» **Action item**
Work out the number of lines that hold "passages" in the listing, and give that number with no other text.
-.-.-
import Literature.Topology.FourManifolds.KhComplex
import HarnessLib

/-!
# Inserting a chord: positions, chords, states and Koszul signs of `GaussDiagram.insertChord`

Sibling file of `KhComplex.lean` / `KhResolutions.lean` (topic `Literature/Topology/FourManifolds`),
a brick of the invariance programme for the named fact
`Literature.Topology.FourManifolds.GaussDiagram.nonempty_iso_khovanovHomology_of_equiv`
(Khovanov (2000), Thm. 1). The first and second Reidemeister moves on Gauss diagrams
(`PolyakMove.omega1a`, `omega1b`, `omega2a`) are written with the bookkeeping operation
`G.insertChord o u ε` of `GaussDiagrams.lean` (a new chord, of index `Fin.last n` and sign `ε`,
with over-passage at the new position `o` and under-passage at the new position
`o.succAbove u`; the old marked point `q` becomes `o.succAbove (u.succAbove q)`). This file
records, for an *arbitrary* insertion, how the resolution data of `KhResolutions`/`KhComplex`
of the new diagram restrict to the old chords:

* `insEmb o u : Fin (2n) → Fin (2n + 2)`, the strictly monotone embedding of the old marked
  points, whose complement is the pair of new points (`eq_insEmb_or_eq_or_eq`);
* the chord through / the partner of an embedded point or a new point
  (`chordOf_insertChord_insEmb`, `partner_insertChord_insEmb`, `…_fst`, `…_snd`);
* states of the new diagram as `Fin.snoc σ b` (old smoothings `σ`, smoothing `b` of the new
  chord): the Seifert rule (`isSeifert_insertChord_castSucc`, `…_last`), the weight
  (`weight_snoc`), `n₊`, `n₋` (`nPlus_insertChord`, `nMinus_insertChord`), and the Koszul signs:
  **old chords keep their Koszul signs and the new (last) chord has Koszul sign `(-1)^{|σ|}`**
  (`edgeSign_snoc_castSucc`, `edgeSign_snoc_last`) — the sign bookkeeping behind the cone
  description of the complex of a diagram with one more crossing (Khovanov (2000), §3.3 and
  §4.2: `C(D)` as the cone of the map between the complexes of the two resolutions of a
  crossing; Bar-Natan (2002), §3.2–3.3).

Everything is proved, for every Gauss diagram; no named fact is introduced.

## References

* M. Khovanov, *A categorification of the Jones polynomial*, Duke Math. J. 101 (2000) 359–426,
  §3.3 (signs on the cube), §4.2 (the complex of a diagram; adding a crossing).
  [cite: Khovanov2000, §4.2]
* D. Bar-Natan, *On Khovanov's categorification of the Jones polynomial*, Algebr. Geom. Topol. 2
  (2002) 337–370, §3.2–3.3. [cite: BarNatan2002, §3.2]
* M. Polyak, *Minimal generating sets of Reidemeister moves*, Quantum Topol. 1 (2010), §2
  (the moves on Gauss diagrams). [cite: Polyak2010, §2]
-/

open Function Set

noncomputable section

namespace Literature.Topology.FourManifolds

namespace GaussDiagram

variable (G : GaussDiagram) (o : Fin (2 * G.n + 2)) (u : Fin (2 * G.n + 1)) (ε : ℤˣ)

/-! ## The embedding of the old marked points -/

/-- The **embedding of the old marked points** into the marked points of `G.insertChord o u ε`:
`q ↦ o.succAbove (u.succAbove q)` (the old points keep their cyclic order and fill the `2n`
positions other than the two new ones). Polyak (2010), §2. [cite: Polyak2010, §2] -/
def insEmb (q : Fin (2 * G.n)) : Fin (2 * G.n + 2) :=
  o.succAbove (u.succAbove q)

/-- The embedding of the old points is strictly monotone. [folklore] -/
theorem insEmb_strictMono : StrictMono (G.insEmb o u) :=
  (Fin.strictMono_succAbove o).comp (Fin.strictMono_succAbove u)

/-- The embedding of the old points is injective. [folklore] -/
theorem insEmb_injective : Injective (G.insEmb o u) :=
  (G.insEmb_strictMono o u).injective

/-- An embedded old point is not the first new point `o`. [folklore] -/
theorem insEmb_ne_fst (q : Fin (2 * G.n)) : G.insEmb o u q ≠ o :=
  Fin.succAbove_ne o _

/-- An embedded old point is not the second new point `o.succAbove u`. [folklore] -/
theorem insEmb_ne_snd (q : Fin (2 * G.n)) : G.insEmb o u q ≠ o.succAbove u := fun h ↦
  Fin.succAbove_ne u q (Fin.succAbove_right_injective h)

/-- The two new points are distinct. [folklore] -/
theorem fst_ne_snd : o ≠ o.succAbove u :=
  Fin.ne_succAbove o u

/-- Every marked point of the new diagram is an embedded old point or one of the two new
points. [folklore] -/
theorem eq_insEmb_or_eq_or_eq (x : Fin (2 * G.n + 2)) :
    (∃ q, x = G.insEmb o u q) ∨ x = o ∨ x = o.succAbove u := by
  by_cases hx : x = o
  · exact Or.inr (Or.inl hx)
  obtain ⟨y, rfl⟩ := Fin.exists_succAbove_eq hx
  by_cases hy : y = u
  · exact Or.inr (Or.inr (by rw [hy]))
  obtain ⟨q, rfl⟩ := Fin.exists_succAbove_eq hy
  exact Or.inl ⟨q, rfl⟩

/-! ## Chords of the new diagram -/

/-- Old chords keep their over-passages (through the embedding of the old points). [folklore] -/
@[simp]
theorem insertChord_overPos_castSucc_eq (i : Fin G.n) :
    (G.insertChord o u ε).overPos i.castSucc = G.insEmb o u (G.overPos i) := by
  simp [insertChord, insEmb]

/-- Old chords keep their under-passages (through the embedding of the old points). [folklore] -/
@[simp]
theorem insertChord_underPos_castSucc_eq (i : Fin G.n) :
    (G.insertChord o u ε).underPos i.castSucc = G.insEmb o u (G.underPos i) := by
  simp [insertChord, insEmb]

/-- The chord of the new diagram through an embedded old point is the old chord through that
point. [folklore] -/
theorem chordOf_insertChord_insEmb (q : Fin (2 * G.n)) :
    (G.insertChord o u ε).chordOf (G.insEmb o u q) = (G.chordOf q).castSucc := by
  obtain ⟨i, rfl | rfl⟩ := G.exists_chord q
  · rw [G.chordOf_overPos, ← insertChord_overPos_castSucc_eq, chordOf_overPos]
  · rw [G.chordOf_underPos, ← insertChord_underPos_castSucc_eq, chordOf_underPos]

/-- The chord through the first new point is the new chord. [folklore] -/
theorem chordOf_insertChord_fst : (G.insertChord o u ε).chordOf o = Fin.last G.n := by
  have h := (G.insertChord o u ε).chordOf_overPos (Fin.last G.n)
  simp only [insertChord_overPos_last] at h
  exact h

/-- The chord through the second new point is the new chord. [folklore] -/
theorem chordOf_insertChord_snd :
    (G.insertChord o u ε).chordOf (o.succAbove u) = Fin.last G.n := by
  have h := (G.insertChord o u ε).chordOf_underPos (Fin.last G.n)
  simp only [insertChord_underPos_last] at h
  exact h

/-- The partner of an embedded old point is the embedded old partner. [folklore] -/
theorem partner_insertChord_insEmb (q : Fin (2 * G.n)) :
    (G.insertChord o u ε).partner (G.insEmb o u q) = G.insEmb o u (G.partner q) := by
  obtain ⟨i, rfl | rfl⟩ := G.exists_chord q
  · rw [G.partner_overPos, ← insertChord_overPos_castSucc_eq, partner_overPos,
      insertChord_underPos_castSucc_eq]
  · rw [G.partner_underPos, ← insertChord_underPos_castSucc_eq, partner_underPos,
      insertChord_overPos_castSucc_eq]

/-- The partner of the first new point is the second new point. [folklore] -/
theorem partner_insertChord_fst : (G.insertChord o u ε).partner o = o.succAbove u := by
  have h := (G.insertChord o u ε).partner_overPos (Fin.last G.n)
  simp only [insertChord_overPos_last, insertChord_underPos_last] at h
  exact h

/-- The partner of the second new point is the first new point. [folklore] -/
theorem partner_insertChord_snd : (G.insertChord o u ε).partner (o.succAbove u) = o := by
  have h := (G.insertChord o u ε).partner_underPos (Fin.last G.n)
  simp only [insertChord_overPos_last, insertChord_underPos_last] at h
  exact h

/-! ## States of the new diagram: `Fin.snoc σ b` -/

/-- Every state of the new diagram is `Fin.snoc σ b`: the old smoothings `σ` and the smoothing
`b` of the new chord `Fin.last n`. [folklore] -/
theorem state_eq_snoc (σ' : (G.insertChord o u ε).State) :
    σ' = Fin.snoc (fun j : Fin G.n ↦ σ' j.castSucc) (σ' (Fin.last G.n)) :=
  (Fin.snoc_init_self σ').symm

/-- The Seifert rule of the new diagram at an old chord is the old Seifert rule. [folklore] -/
@[simp]
theorem isSeifert_insertChord_castSucc (σ : G.State) (b : Bool) (j : Fin G.n) :
    (G.insertChord o u ε).isSeifert (Fin.snoc σ b) j.castSucc = G.isSeifert σ j := by
  simp [isSeifert, insertChord]

/-- The Seifert rule of the new diagram at the new chord: the `0`-smoothing is Seifert's iff the
new crossing is positive. Bar-Natan (2002), §3.1. [cite: BarNatan2002, §3.1] -/
@[simp]
theorem isSeifert_insertChord_last (σ : G.State) (b : Bool) :
    (G.insertChord o u ε).isSeifert (Fin.snoc σ b) (Fin.last G.n) = ((b == false) == (ε == 1)) := by
  simp [isSeifert, insertChord]

/-- The weight of a state of the new diagram: the old weight, plus one if the new chord is
`1`-smoothed. Bar-Natan (2002), §3.1. [cite: BarNatan2002, §3.1] -/
theorem weight_snoc (σ : G.State) (b : Bool) :
    State.weight (G := G.insertChord o u ε) (Fin.snoc σ b) = σ.weight + if b then 1 else 0 := by
  unfold State.weight
  rw [Finset.card_filter, Finset.card_filter]
  show (∑ i : Fin (G.n + 1), if (Fin.snoc σ b : Fin (G.n + 1) → Bool) i = true then 1 else 0) = _
  rw [Fin.sum_univ_castSucc]
  simp only [Fin.snoc_castSucc, Fin.snoc_last]

/-- The number of positive crossings of the new diagram. Bar-Natan (2002), §3.1. [cite: BarNatan2002, §3.1] -/
theorem nPlus_insertChord :
    (G.insertChord o u ε).nPlus = G.nPlus + if ε = 1 then 1 else 0 := by
  unfold nPlus
  rw [Finset.card_filter, Finset.card_filter]
  show (∑ i : Fin (G.n + 1), if (G.insertChord o u ε).sign i = 1 then 1 else 0) = _
  rw [Fin.sum_univ_castSucc]
  simp only [insertChord_sign_castSucc, insertChord_sign_last]

/-- The number of negative crossings of the new diagram. Bar-Natan (2002), §3.1. [cite: BarNatan2002, §3.1] -/
theorem nMinus_insertChord :
    (G.insertChord o u ε).nMinus = G.nMinus + if ε = -1 then 1 else 0 := by
  unfold nMinus
  rw [Finset.card_filter, Finset.card_filter]
  show (∑ i : Fin (G.n + 1), if (G.insertChord o u ε).sign i = -1 then 1 else 0) = _
  rw [Fin.sum_univ_castSucc]
  simp only [insertChord_sign_castSucc, insertChord_sign_last]

/-- Flipping an old chord commutes with `Fin.snoc`. [folklore] -/
theorem snoc_update_castSucc (σ : G.State) (b : Bool) (j : Fin G.n) (c : Bool) :
    (Fin.snoc (Function.update σ j c) b : (G.insertChord o u ε).State) =
      Function.update (Fin.snoc σ b) j.castSucc c :=
  Fin.snoc_update ..

/-- Flipping the new chord replaces the last entry of `Fin.snoc`. [folklore] -/
theorem update_snoc_last (σ : G.State) (b c : Bool) :
    Function.update (Fin.snoc σ b : (G.insertChord o u ε).State) (Fin.last G.n) c = Fin.snoc σ c :=
  Fin.update_snoc_last ..

/-! ## Koszul signs -/

/-- **Old chords keep their Koszul signs**: the new chord has the largest index, so it never
enters the count `#{k < j | σ k = 1}` for an old chord `j`. Khovanov (2000), §3.3;
Bar-Natan (2002), §3.2. [cite: Khovanov2000, §3.3] -/
theorem edgeSign_snoc_castSucc (σ : G.State) (b : Bool) (j : Fin G.n) :
    edgeSign (G := G.insertChord o u ε) (Fin.snoc σ b) j.castSucc = edgeSign σ j := by
  unfold edgeSign
  congr 1
  rw [Finset.card_filter, Finset.card_filter]
  show (∑ i : Fin (G.n + 1),
      if i < j.castSucc ∧ (Fin.snoc σ b : Fin (G.n + 1) → Bool) i = true then 1 else 0) = _
  rw [Fin.sum_univ_castSucc]
  have h : ¬ Fin.last G.n < j.castSucc := not_lt.2 (Fin.castSucc_lt_last j).le
  simp only [Fin.snoc_castSucc, Fin.snoc_last, Fin.castSucc_lt_castSucc_iff, h, false_and,
    if_false, add_zero]

/-- **The Koszul sign of the new (last) chord is `(-1)^{|σ|}`**, the parity of the number of
`1`-smoothed old chords — the sign making the complex of the new diagram the cone of the map
between the complexes of the two smoothings of the new crossing. Khovanov (2000), §3.3, §4.2;
Bar-Natan (2002), §3.2. [cite: Khovanov2000, §4.2] -/
theorem edgeSign_snoc_last (σ : G.State) (b : Bool) :
    edgeSign (G := G.insertChord o u ε) (Fin.snoc σ b) (Fin.last G.n) = (-1) ^ σ.weight := by
  unfold edgeSign State.weight
  congr 1
  rw [Finset.card_filter, Finset.card_filter]
  show (∑ i : Fin (G.n + 1),
      if i < Fin.last G.n ∧ (Fin.snoc σ b : Fin (G.n + 1) → Bool) i = true then 1 else 0) = _
  rw [Fin.sum_univ_castSucc]
  simp only [Fin.snoc_castSucc, Fin.snoc_last, Fin.castSucc_lt_last, true_and, lt_irrefl,
    false_and, if_false, add_zero]

end GaussDiagram

end Literature.Topology.FourManifolds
-.-.-
» **Answer below**
2